Output the lines below exactly, please, from the first line until the line with "SPLITS into its", counting both.
*** Records supplied ***
import Summits.BirchSwinnertonDyer.BirchSwinnertonDyer.Theorems.SignedLowerHalvesSprungLowerDivisibilityAtThreeCyclotomicLowerAtT
import Summits.BirchSwinnertonDyer.BirchSwinnertonDyer.Theorems.SignedLowerHalvesSprungLowerDivisibilityAtThreeStubPeriodMu
import Summits.BirchSwinnertonDyer.BirchSwinnertonDyer.Theorems.SignedLowerHalvesSprungLowerDivisibilityAtThreeOrderLeRankAtT
import HarnessLib

/-!
# Crux `SprungLowerDivisibilityAtThree` (item stmt-BirchSwinnertonDyer-19875), line `chromatic-common-zeros`:
# stub S4b `stub_cyclotomicLowerRest` SPLITS into its positive-level part and the signed `p`-adic BSD rank inequality at `r_an ≥ 2`

Cell `bsd-ssimc` (host) / lead `cruxlead-stmt-BirchSwinnertonDyer-19875` (g2); `--supports` 19875 `--as helper`; theorems only; closes NO
item; no registry change (skeleton v7 keeps S4b whole); K1 / BSD / leaf X8 are NOT proved by anything here.

S4b asks, in K1's binder context for colour `•`, at a height-one `𝔭 ∋ ω_n` that is a common zero of every colour's normalised
`L`-function and is NOT `(T)`-in-analytic-rank-`≤ 1`, for `ℓ_𝔭 Λ/(G^•) ≤ ℓ_𝔭 X^•`. Such a `𝔭` is either `(T)` with `r_an ≥ 2`, or
`(Φ_{3^j}(1+T))` with `j ≥ 1` (w3's `ChromaticCommonZerosRankZero.exists_cyclotomic_comp_mem_of_omega_mem`). This file proves the DOOR

  `S4b ⟸ S4b-cyc ∧ MinOrd`   (`stub_cyclotomicLowerRest_of_posLevel_of_minOrderLeRank`, modulo `h714`, `h3`),

where
* S4b-cyc = S4b restricted to `T ∉ 𝔭 ∋ Φ_{3^j}(1+T)`, `j ≥ 1` (the TWISTED residue: main-conjecture content at the cyclotomic primes of
  positive level; per pair reachable by rank growth in the first layers — w2 g2's level-1 door), and
* MinOrd = «on class X8 with `r_an ≥ 2`, for every newform and Sprung pair, SOME colour has `ord_{T=0} L^• ≤ rank E(ℚ)`» — a statement
  about `L♯, L♭` and the Mordell–Weil rank ONLY (no Selmer datum, no Coleman package): the hard direction of the signed `p`-adic
  Birch–Swinnerton-Dyer rank prediction `min(ord L♯, ord L♭) = rank E(ℚ)` (Sprung 2015 §4–5 / Bernardi–Perrin-Riou) beyond Gross–Zagier–Kolyvagin;
  VACUOUS on the x8 census (all cells have `r_an ≤ 1`).
The `(T)`-branch is w3's every-rank door `ChromaticCommonZerosOrderLeRank.stub_cyclotomicLower_at_T_of_order_le_rank` (p610020: Kummer
brick `rank E(ℚ) ≤ ℓ_{(T)} X^•`, p608535) followed by the colour transfer of S4a's file (`lengthAt_quotient_le_of_otherColour`, p608649).

References: [Sprung2012] Thm. 7.14 (p. 1504), Prop. 7.19 (p. 1505); [Sprung2015] Conj. 4.7–4.8, Cor. 5.4; [BernardiPerrinRiou1993];
[GreenbergLNM1716] §3 Lemma 3.1; tree: `…OrderLeRankAtT` (p610020), `…SharpFlatMordellWeilRank` (p608535), `…CyclotomicLowerAtT` (p608649),
`…RankZeroCommonZeros` (p607354), `…StubPeriodMu` (p606253).
-/

set_option linter.dupNamespace false
set_option autoImplicit false

noncomputable section

open scoped Classical NumberField MatrixGroups ModularForm

open NumberField IsDedekindDomain CongruenceSubgroup WeierstrassCurve Field
  Literature.NumberTheory.EllipticCurves Literature.NumberTheory.EllipticCurves.ModularForms
  Literature.NumberTheory.EllipticCurves.ZpExtension Literature.NumberTheory.EllipticCurves.Sprung2017
  Literature.NumberTheory.EllipticCurves.Sprung2012 Literature.NumberTheory.EllipticCurves.Rank1Residual
  Literature.NumberTheory.EllipticCurves.IwasawaAlgebra
  Summit.BirchSwinnertonDyer.BirchSwinnertonDyer.Theorems
  Summit.BirchSwinnertonDyer.Rank1Residual.Supersingular

namespace Summit.BirchSwinnertonDyer.BirchSwinnertonDyer.Theorems.ChromaticCommonZeros

/-! ### §1 The `(T)`-branch of S4b at EVERY rank, from «some colour has `ord_T L ≤ rank E(ℚ)`» -/

/-- **S4b at `𝔭 ∋ T` from `∃ •₁, ord_{T=0} L^{•₁} ≤ rank E(ℚ)`** (every analytic rank). In K1's binder context for colour `•` on class X8
(dual datum `D` finitely generated torsion, normalised `G`, joint packages `Cs, Cf` with `Cs.Z = Cf.Z`), at a height-one `𝔭 ∋ T`: if SOME
colour `•₁` has `ord_{T=0} L^{•₁} ≤ rank E(ℚ)` (so `L^{•₁} ≠ 0`), then `ℓ_𝔭 Λ/(G) ≤ ℓ_𝔭 D.X` — for `•₁` by w3's door (p610020: Kummer brick,
no GZK, no Kato) on a real dual datum of colour `•₁` (finitely generated torsion by Thm. 7.14), then moved to `•` by the colour transfer.
CONDITIONAL on the displayed named facts `h714` (Sprung 2012 Thm. 7.14) and `h3` (period unit at 3, for the normalised `G₁`).
[cite: Sprung2012, Thm. 7.14 (p. 1504), Prop. 7.19 (p. 1505)] [cite: GreenbergLNM1716, §3 Lemma 3.1] -/
theorem stub_cyclotomicLowerAtT_of_minOrderLeRank (h714 : thm714_sharpFlatSelmerDual_finite_torsion)
    (h3 : realPeriodRat_eq_unit_mul_plusPeriod_three)
    (W : WeierstrassCurve ℚ) [W.IsElliptic] [W.IsGloballyMinimal] (p : ℕ) [Fact p.Prime]
    [ContinuousSMul ℤ_[p] (W.tateModule p)] [Module.Free ℤ_[p] (W.tateModule p)]
    [Module.Finite ℤ_[p] (W.tateModule p)]
    (hX : ClassX8 W p) (col : Chroma) (κ : ZpExtension ℚ p) (γ : Field.absoluteGaloisGroup ℚ)
    (hκ : κ.IsCyclotomic) (hγ : κ.IsTopGenerator γ) (hcv : IsCyclotomicVariable p γ)
    (v : HeightOneSpectrum (𝓞 ℚ)) (hv : (p : 𝓞 ℚ) ∈ v.asIdeal)
    (g : Field.absoluteGaloisGroup (v.adicCompletion ℚ))
    (hg : κ.IsTopGenerator (resGalOfEmb (closureEmb (K := ℚ) (v.adicCompletion ℚ)) g))
    (cneg : localPoints W (v.adicCompletion ℚ)) (c : ℕ → localPoints W (v.adicCompletion ℚ))
    (hH : IsHondaSystem κ (closureEmb (K := ℚ) (v.adicCompletion ℚ)) W (W.frobeniusTrace p) g cneg c)
    (N : ℕ) (hN : NeZero N) (f : CuspForm (Gamma0 N) 2) (ϖ : ℚ) (Lsharp Lflat : IwasawaAlgebra p)
    (hf : IsNewformOf W f) (hϖ : (ϖ : ℝ) * W.realPeriodRat = plusPeriod f)
    (hSP : IsSprungPair f p (W.frobeniusTrace p) Lsharp Lflat) (hcol : chromaticL col Lsharp Lflat ≠ 0)
    (D : SharpFlatSelmerDualData W κ γ (closureEmb (K := ℚ) (v.adicCompletion ℚ)) (W.frobeniusTrace p) g c col)
    [Module.Finite (IwasawaAlgebra p) D.X] (hXt : Module.IsTorsion (IwasawaAlgebra p) D.X)
    (G : IwasawaAlgebra p)
    (hG : iwasawaToPowerSeries p G = PowerSeries.C (ϖ : ℚ_[p]) * iwasawaToPowerSeries p (chromaticL col Lsharp Lflat))
    (I : Kato2004.IwasawaH1Data W p κ γ)
    (Cs : SharpFlatColemanKatoData W p f ϖ κ γ (closureEmb (K := ℚ) (v.adicCompletion ℚ)) (W.frobeniusTrace p) g c
      Chroma.sharp I)
    (Cf : SharpFlatColemanKatoData W p f ϖ κ γ (closureEmb (K := ℚ) (v.adicCompletion ℚ)) (W.frobeniusTrace p) g c
      Chroma.flat I)
    (hZ : Cs.Z = Cf.Z) (𝔭 : PrimeSpectrum (IwasawaAlgebra p)) (h𝔭 : 𝔭.asIdeal.height = 1)
    (hT : (PowerSeries.X : IwasawaAlgebra p) ∈ 𝔭.asIdeal)
    (hmin : ∃ c₁ : Chroma, (chromaticL c₁ Lsharp Lflat).order ≤ (W.mordellWeilRank : ℕ∞)) :
    Module.lengthAt (IwasawaAlgebra p) (IwasawaAlgebra p ⧸ Ideal.span {G}) 𝔭 ≤
      Module.lengthAt (IwasawaAlgebra p) D.X 𝔭 := by
  classical
  haveI : NeZero N := hN
  obtain ⟨hp3, ⟨hgood, hap⟩, -⟩ := id hX
  subst hp3
  have hp2 : (3 : ℕ) ≠ 2 := by decide
  have hirr : W.HasIrreducibleModPGaloisRep 3 :=
    hasIrreducibleModPGaloisRep_of_dvd_frobeniusTrace W 3 hp2
      (W.not_dvd_minimalDiscriminantInt_of_hasGoodReductionAtPrime' 3 hgood) hap
  obtain ⟨c₁, hord⟩ := hmin
  -- the chosen colour is non-zero (its order is finite)
  have hcol₁ : chromaticL c₁ Lsharp Lflat ≠ 0 := by
    intro h0
    rw [h0, PowerSeries.order_zero, top_le_iff] at hord
    exact ENat.coe_ne_top _ hord
  -- a normalised generator for the colour `c₁` (period unit at 3)
  obtain ⟨hGall, -⟩ := stub_periodMu h3 W 3 hX N hN f ϖ Lsharp Lflat hf hϖ hSP
  obtain ⟨G₁, hG₁⟩ := hGall c₁
  have hϖ0 : ϖ ≠ 0 := hf.periodRatio_ne_zero hϖ
  have hG₁0 : G₁ ≠ 0 := by
    intro h0
    rw [h0, map_zero, eq_comm, mul_eq_zero] at hG₁
    rcases hG₁ with hC | hL
    · have h1 : ((ϖ : ℚ) : ℚ_[3]) = 0 := by simpa using congrArg PowerSeries.constantCoeff hC
      exact hϖ0 (by exact_mod_cast h1)
    · exact hcol₁ (iwasawaToPowerSeries_injective 3 (by rw [hL, map_zero]))
  -- w3's every-rank door for a dual datum of colour `c₁`
  have hdoor : ∀ (D₁ : SharpFlatSelmerDualData W κ γ (closureEmb (K := ℚ) (v.adicCompletion ℚ))
      (W.frobeniusTrace 3) g c c₁) [Module.Finite (IwasawaAlgebra 3) D₁.X],
      Module.lengthAt (IwasawaAlgebra 3) (IwasawaAlgebra 3 ⧸ Ideal.span {G₁}) 𝔭 ≤
        Module.lengthAt (IwasawaAlgebra 3) D₁.X 𝔭 :=
    fun D₁ _ => ChromaticCommonZerosOrderLeRank.stub_cyclotomicLower_at_T_of_order_le_rank 3 W hp2 hap hγ hg hH hf hϖ
      c₁ hcol₁ D₁ hG₁ hord 𝔭 h𝔭 hT
  by_cases hcc : c₁ = col
  · -- same colour
    subst hcc
    have hGG : G = G₁ := iwasawaToPowerSeries_injective 3 (by rw [hG, hG₁])
    rw [hGG]
    exact hdoor D
  · -- other colour: Thm. 7.14 for a real datum of colour `c₁`, then the colour transfer
    obtain ⟨D₁⟩ := nonempty_sharpFlatSelmerDualData_rat W κ γ v g c c₁
    obtain ⟨hfin₁, -⟩ :=
      h714 W 3 hp2 hgood hap f hf κ γ hκ hγ hcv v hv g hg cneg c hH c₁ Lsharp Lflat hSP hcol₁ D₁
    haveI := hfin₁
    have h₁ := hdoor D₁
    obtain ⟨C, C', hZZ⟩ : ∃ (C : SharpFlatColemanKatoData W 3 f ϖ κ γ
          (closureEmb (K := ℚ) (v.adicCompletion ℚ)) (W.frobeniusTrace 3) g c col I)
        (C' : SharpFlatColemanKatoData W 3 f ϖ κ γ
          (closureEmb (K := ℚ) (v.adicCompletion ℚ)) (W.frobeniusTrace 3) g c c₁ I),
        C.Z = C'.Z := by
      cases col <;> cases c₁
      · exact absurd rfl hcc
      · exact ⟨Cs, Cf, hZ⟩
      · exact ⟨Cf, Cs, hZ.symm⟩
      · exact absurd rfl hcc
    exact lengthAt_quotient_le_of_otherColour W 3 hγ C C' hZZ hirr hSP hcol hcol₁ hG hG₁ hG₁0 D D₁ 𝔭 h𝔭 h₁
*** End of Records supplied ***
The completed task:
import Summits.BirchSwinnertonDyer.BirchSwinnertonDyer.Theorems.SignedLowerHalvesSprungLowerDivisibilityAtThreeCyclotomicLowerAtT
import Summits.BirchSwinnertonDyer.BirchSwinnertonDyer.Theorems.SignedLowerHalvesSprungLowerDivisibilityAtThreeStubPeriodMu
import Summits.BirchSwinnertonDyer.BirchSwinnertonDyer.Theorems.SignedLowerHalvesSprungLowerDivisibilityAtThreeOrderLeRankAtT
import HarnessLib

/-!
# Crux `SprungLowerDivisibilityAtThree` (item stmt-BirchSwinnertonDyer-19875), line `chromatic-common-zeros`:
# stub S4b `stub_cyclotomicLowerRest` SPLITS into its positive-level part and the signed `p`-adic BSD rank inequality at `r_an ≥ 2`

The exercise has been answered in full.